After all, you are looking to purchase an “industrial” robot. The last thing you want to do is purchase a solution and then immediately start the planning phase for its replacement in a few years because of an inferior product or lack of replacement parts when something does fail.
If the application requires the cobot to interact with other pieces of hardware, you may need an interface. For instance, if you want a cobot to assist an operator with welding, you will want to understand what options are available to “interface” between the cobot and welding equipment. This interface allows the cobot to communicate with the welder to allow it to control the welding process and other features. Find out what brands and types of welding equipment the cobot can communicate with.
Furthermore, find out what other types of features are available to assist you with your manufacturing process. Do you want a cobot that requires you to have to program each part because your parts vary slightly? Or would you like a cobot that can make the necessary adjustments using software options like touch sensing or seam tracking to ensure the welds are going into the right places every time and not have to reprogram every single part?
You would rather see your cobot doing work instead of seeing your cobot programmer giving it constant attention. It doesn’t help your bottom line if you have a new capital asset and an operator tied up on the same job.
Easy to use
This leads to the final area of consideration, which is ease of use. This term gets thrown around quite a bit, but in this case, you want to understand how much effort it will take to get your new cobot not just up and moving but doing the actual work you bought it to do. Most customers can have their cobot powered up and ready to program in under an hour depending on its size and power requirements.

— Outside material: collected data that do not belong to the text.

import Mathlib
import Literature.NumberTheory.Transcendental.KZGroundingRelations
import Summits.KontsevichZagierPeriods.KontsevichZagierPeriods.Theorems.InverseLandauTateFamilyKernelTameRelA

/-!
# `TateFamilyKernel` toolkit — tame certificates: a sum of Ayoub relations in more variables is a relation

Crux `TateFamilyKernel` (stmt-KontsevichZagierPeriods-9130, route `InverseLandau`), sequel of
`InverseLandauTateFamilyKernelTameRelA.lean`. The shape in which every certificate line delivers the
fibre `f = F(·,ϖ₀)` on `[0,1]ⁿ` is (card rational-cube-certificates, First lemma; Ayoub, EMS Newsl. 91
(2014) Def. 10; Kontsevich–Zagier 2001 §1.1 "introducing more variables"):

  `f(z) = Σ_k ( ∂_{i_k} G_k − G_k|_{x_{i_k}=1} + G_k|_{x_{i_k}=0} )(w)`  for all `w ∈ [0,1]^{n+m}`,
  `z = ` the first `n` coordinates of `w`,

with TAME data `G_k` (analytic near the closed cube, `ℚ`-semialgebraic — e.g. rational in `w` with
coefficients in `ℚ(ϖ₀)`). This file proves that such an identity puts `[[0,1]ⁿ, f]` in `KZ.relations`:

* `tame_liftLast`, `tame_liftN` — ignoring the last `m` coordinates is a relation (iterated
  `tame_liftAt`);
* `tame_sum_relA_mem_relations` — a tame representation whose integrand is a finite sum of Ayoub
  elements is a relation (integrand additivity `KZ.of_sub_sum_integrand_mem_relations` + `tame_relA_mem_relations`);
* `tame_certificate` — the two combined: the First lemma of the card for every `n`, `m`, `K`.

No named fact, no new definition.
-/

noncomputable section

open MeasureTheory Set
open Literature.NumberTheory.Transcendental
open Literature.ModelTheory.ExponentialFields (IsSemialgebraic)

namespace Summit.KontsevichZagierPeriods.InverseLandau.TateFamilyKernel

variable {n : ℕ}

/-! ### Ignoring the last coordinates -/

/-- Ignoring the LAST coordinate is a relation for tame data: `[[0,1]ⁿ⁺¹, u ∘ init] ≡ [[0,1]ⁿ, u]`.
[cite: KontsevichZagier2001, §1.2 rule (3)] -/
theorem tame_liftLast {u : (Fin n → ℝ) → ℝ} (hua : AnalyticOnNhd ℝ u (KZ.cube n))
    (hus : IsSemialgebraicFunOn ℚ (KZ.cube n) u)
    (U : KZ.IntegralRep (n + 1)) (hU : U.IsTameCube)
    (hUi : ∀ w ∈ KZ.cube (n + 1), U.integrand w = u (Fin.init w))
    (u0 : KZ.IntegralRep n) (hu0 : u0.IsTameCube) (hu0i : ∀ x ∈ KZ.cube n, u0.integrand x = u x) :
    KZ.of U - KZ.of u0 ∈ KZ.relations :=
  tame_liftAt (Fin.last n) hua hus U hU (fun w hw => by rw [hUi w hw, Fin.removeNth_last]) u0 hu0 hu0i

/-- Reading the first `n` coordinates of `w ∈ ℝ^{n+m+1}` through `init`. [folklore] -/
theorem init_comp_castAdd (m : ℕ) (w : Fin (n + m + 1) → ℝ) (j : Fin n) :
    Fin.init w (Fin.castAdd m j) = w (Fin.castAdd (m + 1) j) := by
  simp only [Fin.init]
  congr 1

/-- **Ignoring the last `m` coordinates is a relation for tame data**:
`[[0,1]^{n+m}, w ↦ u(w₁,…,wₙ)] ≡ [[0,1]ⁿ, u]`. [cite: KontsevichZagier2001, §1.2 rule (3)] -/
theorem tame_liftN {u : (Fin n → ℝ) → ℝ} (hua : AnalyticOnNhd ℝ u (KZ.cube n))
    (hus : IsSemialgebraicFunOn ℚ (KZ.cube n) u) :
    ∀ (m : ℕ) (U : KZ.IntegralRep (n + m)), U.IsTameCube →
      (∀ w ∈ KZ.cube (n + m), U.integrand w = u (fun j => w (Fin.castAdd m j))) →
      ∀ (u0 : KZ.IntegralRep n), u0.IsTameCube → (∀ x ∈ KZ.cube n, u0.integrand x = u x) →
      KZ.of U - KZ.of u0 ∈ KZ.relations
  | 0, U, hU, hUi, u0, hu0, hu0i =>
    KZ.of_sub_of_mem_relations_of_eqOn (by rw [hU.domain_eq, hu0.domain_eq]; rfl) fun w hw => by
      rw [hU.domain_eq] at hw
      rw [hUi w hw, hu0i w hw]
      exact congrArg u (funext fun j => congrArg w (Fin.ext rfl))
  | m + 1, U, hU, hUi, u0, hu0, hu0i => by
    -- the intermediate representation in `n + m` variables
    have hva : AnalyticOnNhd ℝ (fun v : Fin (n + m) → ℝ => u (fun j => v (Fin.castAdd m j)))
        (KZ.cube (n + m)) := by
      obtain ⟨L, hL⟩ : ∃ L : (Fin (n + m) → ℝ) →L[ℝ] (Fin n → ℝ), ∀ v, L v = fun j => v (Fin.castAdd m j) :=
        ⟨ContinuousLinearMap.pi fun j => ContinuousLinearMap.proj (Fin.castAdd m j), fun v => by
          ext j; simp⟩
      intro v hv
      have hvz : (fun j => v (Fin.castAdd m j)) ∈ KZ.cube n := fun j => KZ.mem_cube.1 hv _
      have huL : AnalyticAt ℝ u (L v) := by rw [hL]; exact hua _ hvz
      exact (huL.comp (L.analyticAt v)).congr (Filter.Eventually.of_forall fun v' => by simp [hL])
    have hvs : IsSemialgebraicFunOn ℚ (KZ.cube (n + m))
        (fun v : Fin (n + m) → ℝ => u (fun j => v (Fin.castAdd m j))) :=
      IsSemialgebraicFunOn.comp_isSemialgebraicMapOn_holds hus
        (IsSemialgebraicMapOn.of_forall KZ.isSemialgebraic_cube fun j =>
          isSemialgebraicFunOn_apply KZ.isSemialgebraic_cube (Fin.castAdd m j))
        fun v hv j => KZ.mem_cube.1 hv _
    set V : KZ.IntegralRep (n + m) := KZ.IntegralRep.tameCube _ hva hvs with hV
    have h1 : KZ.of U - KZ.of V ∈ KZ.relations :=
      tame_liftLast hva hvs U hU (fun w hw => by
        rw [hUi w hw]
        exact congrArg u (funext fun j => (init_comp_castAdd m w j).symm)) V
        (KZ.IntegralRep.isTameCube_tameCube _ _ _) (fun v _ => by simp [hV])
    have h2 : KZ.of V - KZ.of u0 ∈ KZ.relations :=
      tame_liftN hua hus m V (KZ.IntegralRep.isTameCube_tameCube _ _ _) (fun v _ => by simp [hV])
        u0 hu0 hu0i
    have : KZ.of U - KZ.of u0 = (KZ.of U - KZ.of V) + (KZ.of V - KZ.of u0) := by abel
    rw [this]
    exact KZ.relations.add_mem h1 h2

/-! ### Finite sums of Ayoub elements -/

/-- **A finite sum of Ayoub elements with tame data is a relation.** For tame data `G_k, G'_k` on
`[0,1]^{N+1}` with `∂_{i_k} G_k = G'_k` on the cube, every tame representation whose integrand on the
cube is `Σ_{k ∈ s} (G'_k w − G_k(w|_{i_k ↦ 1}) + G_k(w|_{i_k ↦ 0}))` lies in `KZ.relations`
(integrand additivity, then `tame_relA_mem_relations` termwise).
[cite: Ayoub2014, Def. 10] [cite: KontsevichZagier2001, §1.2] -/
theorem tame_sum_relA_mem_relations {N : ℕ} {ι : Type*} (s : Finset ι) (i : ι → Fin (N + 1))
    {G G' : ι → (Fin (N + 1) → ℝ) → ℝ}
    (hGa : ∀ k ∈ s, AnalyticOnNhd ℝ (G k) (KZ.cube (N + 1)))
    (hGs : ∀ k ∈ s, IsSemialgebraicFunOn ℚ (KZ.cube (N + 1)) (G k))
    (hG'a : ∀ k ∈ s, AnalyticOnNhd ℝ (G' k) (KZ.cube (N + 1)))
    (hG's : ∀ k ∈ s, IsSemialgebraicFunOn ℚ (KZ.cube (N + 1)) (G' k))
    (hder : ∀ k ∈ s, ∀ w ∈ KZ.cube (N + 1),
      HasDerivAt (fun t : ℝ => G k (Function.update w (i k) t)) (G' k w) (w (i k)))
    (A : KZ.IntegralRep (N + 1)) (hA : A.IsTameCube)
    (hAi : ∀ w ∈ KZ.cube (N + 1), A.integrand w =
      ∑ k ∈ s, (G' k w - G k (Function.update w (i k) 1) + G k (Function.update w (i k) 0))) :
    KZ.of A ∈ KZ.relations := by
  classical
  -- tame representations of the summands
  have hka : ∀ k ∈ s, AnalyticOnNhd ℝ
      (fun w => G' k w - G k (Function.update w (i k) 1) + G k (Function.update w (i k) 0))
      (KZ.cube (N + 1)) := by
    intro k hk w hw
    have h1 := analyticOnNhd_comp_removeNth (analyticOnNhd_comp_insertNth (hGa k hk) (i k)
      (c := 1) ⟨zero_le_one, le_rfl⟩) (i k) w hw
    have h0 := analyticOnNhd_comp_removeNth (analyticOnNhd_comp_insertNth (hGa k hk) (i k)
      (c := 0) ⟨le_rfl, zero_le_one⟩) (i k) w hw
    simp only [Fin.insertNth_removeNth] at h1 h0
    exact ((hG'a k hk w hw).sub h1).add h0
  have hks : ∀ k ∈ s, IsSemialgebraicFunOn ℚ (KZ.cube (N + 1))
      (fun w => G' k w - G k (Function.update w (i k) 1) + G k (Function.update w (i k) 0)) := by
    intro k hk
    have h1c : ((1 : ℚ) : ℝ) ∈ Icc (0 : ℝ) 1 := by norm_num
    have h0c : ((0 : ℚ) : ℝ) ∈ Icc (0 : ℝ) 1 := by norm_num
    have h1 := isSemialgebraicFunOn_comp_removeNth (isSemialgebraicFunOn_comp_insertNth (hGs k hk) (i k)
      (c := 1) h1c) (i k)
    have h0 := isSemialgebraicFunOn_comp_removeNth (isSemialgebraicFunOn_comp_insertNth (hGs k hk) (i k)
      (c := 0) h0c) (i k)
    simp only [Rat.cast_one, Rat.cast_zero, Fin.insertNth_removeNth] at h1 h0
    exact IsSemialgebraicFunOn.add_holds (IsSemialgebraicFunOn.sub_holds (hG's k hk) h1) h0
  -- choose them (junk off `s`)
  set R : ι → KZ.IntegralRep (N + 1) := fun k =>
    if hk : k ∈ s then KZ.IntegralRep.tameCube _ (hka k hk) (hks k hk) else A with hR
  have hRk : ∀ k (hk : k ∈ s), R k = KZ.IntegralRep.tameCube _ (hka k hk) (hks k hk) := fun k hk => by
    simp only [hR, dif_pos hk]
  have hsum : KZ.of A - ∑ k ∈ s, KZ.of (R k) ∈ KZ.relations := by
    refine KZ.of_sub_sum_integrand_mem_relations s R A (fun k hk => ?_) fun w hw => ?_
    · rw [hRk k hk, KZ.IntegralRep.tameCube_domain, hA.domain_eq]
    · rw [hA.domain_eq] at hw
      rw [hAi w hw]
      refine Finset.sum_congr rfl fun k hk => ?_
      rw [hRk k hk, KZ.IntegralRep.tameCube_integrand]
  have hterm : ∀ k ∈ s, KZ.of (R k) ∈ KZ.relations := fun k hk => by
    rw [hRk k hk]
    exact tame_relA_mem_relations (i k) (hGa k hk) (hGs k hk) (hG'a k hk) (hG's k hk) (hder k hk)
      _ (KZ.IntegralRep.isTameCube_tameCube _ _ _) (fun w _ => rfl)
  have hS : ∑ k ∈ s, KZ.of (R k) ∈ KZ.relations := KZ.relations.sum_mem fun k hk => hterm k hk
  have : KZ.of A = (KZ.of A - ∑ k ∈ s, KZ.of (R k)) + ∑ k ∈ s, KZ.of (R k) := by abel
  rw [this]
  exact KZ.relations.add_mem hsum hS

/-- `tame_sum_relA_mem_relations` in an arbitrary dimension `D` (for `D = 0` the index type `Fin 0`
is empty, so the sum is empty and the integrand vanishes). [cite: Ayoub2014, Def. 10] -/
theorem tame_sum_relA_mem_relations_dim {D : ℕ} {ι : Type*} (s : Finset ι) (i : ι → Fin D)
    {G G' : ι → (Fin D → ℝ) → ℝ}
    (hGa : ∀ k ∈ s, AnalyticOnNhd ℝ (G k) (KZ.cube D))
    (hGs : ∀ k ∈ s, IsSemialgebraicFunOn ℚ (KZ.cube D) (G k))
    (hG'a : ∀ k ∈ s, AnalyticOnNhd ℝ (G' k) (KZ.cube D))
    (hG's : ∀ k ∈ s, IsSemialgebraicFunOn ℚ (KZ.cube D) (G' k))
    (hder : ∀ k ∈ s, ∀ w ∈ KZ.cube D,
      HasDerivAt (fun t : ℝ => G k (Function.update w (i k) t)) (G' k w) (w (i k)))
    (A : KZ.IntegralRep D) (hA : A.IsTameCube)
    (hAi : ∀ w ∈ KZ.cube D, A.integrand w =
      ∑ k ∈ s, (G' k w - G k (Function.update w (i k) 1) + G k (Function.update w (i k) 0))) :
    KZ.of A ∈ KZ.relations := by
  cases D with
  | zero =>
    rcases s.eq_empty_or_nonempty with hs | ⟨k, hk⟩
    · subst hs
      refine KZ.of_mem_relations_of_eqOn_zero A fun w hw => ?_
      rw [hA.domain_eq] at hw
      simpa using hAi w hw
    · exact (i k).elim0
  | succ N => exact tame_sum_relA_mem_relations s i hGa hGs hG'a hG's hder A hA hAi

/-- **Tame certificates** (the First lemma of card rational-cube-certificates, for every `n`, `m`,
`K`): if a tame `f` on `[0,1]ⁿ`, read on `[0,1]^{n+m}` through the first `n` coordinates, equals there a
finite sum of Ayoub elements `∂_{i_k}G_k − G_k|_{x_{i_k}=1} + G_k|_{x_{i_k}=0}` with tame data, then
every tame representation of `f` is a relation.
[cite: Ayoub2014, Def. 10] [cite: KontsevichZagier2001, §1.1–1.2] -/
theorem tame_certificate {m : ℕ} {ι : Type*} (s : Finset ι) (i : ι → Fin (n + m))
    {f : (Fin n → ℝ) → ℝ} (hfa : AnalyticOnNhd ℝ f (KZ.cube n)) (hfs : IsSemialgebraicFunOn ℚ (KZ.cube n) f)
    {G G' : ι → (Fin (n + m) → ℝ) → ℝ}
    (hGa : ∀ k ∈ s, AnalyticOnNhd ℝ (G k) (KZ.cube (n + m)))
    (hGs : ∀ k ∈ s, IsSemialgebraicFunOn ℚ (KZ.cube (n + m)) (G k))
    (hG'a : ∀ k ∈ s, AnalyticOnNhd ℝ (G' k) (KZ.cube (n + m)))
    (hG's : ∀ k ∈ s, IsSemialgebraicFunOn ℚ (KZ.cube (n + m)) (G' k))
    (hder : ∀ k ∈ s, ∀ w ∈ KZ.cube (n + m),
      HasDerivAt (fun t : ℝ => G k (Function.update w (i k) t)) (G' k w) (w (i k)))
    (hcert : ∀ w ∈ KZ.cube (n + m),
      f (fun j => w (Fin.castAdd m j)) =
        ∑ k ∈ s, (G' k w - G k (Function.update w (i k) 1) + G k (Function.update w (i k) 0)))
    (Φ : KZ.IntegralRep n) (hΦ : Φ.IsTameCube) (hΦi : ∀ z ∈ KZ.cube n, Φ.integrand z = f z) :
    KZ.of Φ ∈ KZ.relations := by
  -- `f` read in `n + m` variables, as a tame representation
  have hva : AnalyticOnNhd ℝ (fun w : Fin (n + m) → ℝ => f (fun j => w (Fin.castAdd m j))) (KZ.cube (n + m)) := by
    obtain ⟨L, hL⟩ : ∃ L : (Fin (n + m) → ℝ) →L[ℝ] (Fin n → ℝ), ∀ v, L v = fun j => v (Fin.castAdd m j) :=
      ⟨ContinuousLinearMap.pi fun j => ContinuousLinearMap.proj (Fin.castAdd m j), fun v => by ext j; simp⟩
    intro v hv
    have hvz : (fun j => v (Fin.castAdd m j)) ∈ KZ.cube n := fun j => KZ.mem_cube.1 hv _
    have hfL : AnalyticAt ℝ f (L v) := by rw [hL]; exact hfa _ hvz
    exact (hfL.comp (L.analyticAt v)).congr (Filter.Eventually.of_forall fun v' => by simp [hL])
  have hvs : IsSemialgebraicFunOn ℚ (KZ.cube (n + m)) (fun w : Fin (n + m) → ℝ => f (fun j => w (Fin.castAdd m j))) :=
    IsSemialgebraicFunOn.comp_isSemialgebraicMapOn_holds hfs
      (IsSemialgebraicMapOn.of_forall KZ.isSemialgebraic_cube fun j =>
        isSemialgebraicFunOn_apply KZ.isSemialgebraic_cube (Fin.castAdd m j))
      fun v hv j => KZ.mem_cube.1 hv _
  set A : KZ.IntegralRep (n + m) := KZ.IntegralRep.tameCube _ hva hvs with hAdef
  have hlift : KZ.of A - KZ.of Φ ∈ KZ.relations :=
    tame_liftN hfa hfs m A (KZ.IntegralRep.isTameCube_tameCube _ _ _) (fun w _ => by simp [hAdef]) Φ hΦ hΦi
  have hA : KZ.of A ∈ KZ.relations :=
    tame_sum_relA_mem_relations_dim s i hGa hGs hG'a hG's hder A (KZ.IntegralRep.isTameCube_tameCube _ _ _)
      fun w hw => by simpa [hAdef] using hcert w hw
  have : KZ.of Φ = KZ.of A - (KZ.of A - KZ.of Φ) := by abel
  rw [this]
  exact KZ.relations.sub_mem hA hlift

end Summit.KontsevichZagierPeriods.InverseLandau.TateFamilyKernel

While important, this is not a significant contributor to your ownership experience. Programming your application for the cobot is where you will invest a majority of your time. And depending on the application, the cobot manufacturer will have software and hardware options to aid in significantly reducing the amount of time required to have the cobot performing its task. If it’s doing a simple pick-and-place operation, it typically does not require anything more than the ability to control a gripper of sorts.
However, if the cobot is welding, there are multiple parts of the process that the cobot needs to control. For example, when placing the weld, if there is any variation in the weld fit-up, you will need to accommodate it with software options that do it automatically or by adjusting your programs manually for each part. If you have any variation in the surface conditions of your weld, you will also need to adjust for those conditions automatically or by adjusting your programs manually. For example, if the part has a heavy layer of mill scale, rust or oil, will the cobot make several attempts to initiate the arc or will it attempt once and then wait for manual intervention?
If your collaborative application is such that it is designed to assist your more skilled operator with a job like welding, you do not want your them to constantly have to stop their work in order attend to a cobot that should be doing its own welding. You want it to have the same ability to adjust to its environment just like your operator and not have to stop every time it encounters adversity.
If the goal is to have limited operator interaction, then a cobot may not be the right solution. A standard robot requires more safety content, but it also provides much more capability. Just like with any other major purchase, you will want to do some research to make sure you are getting the best value for your dollar.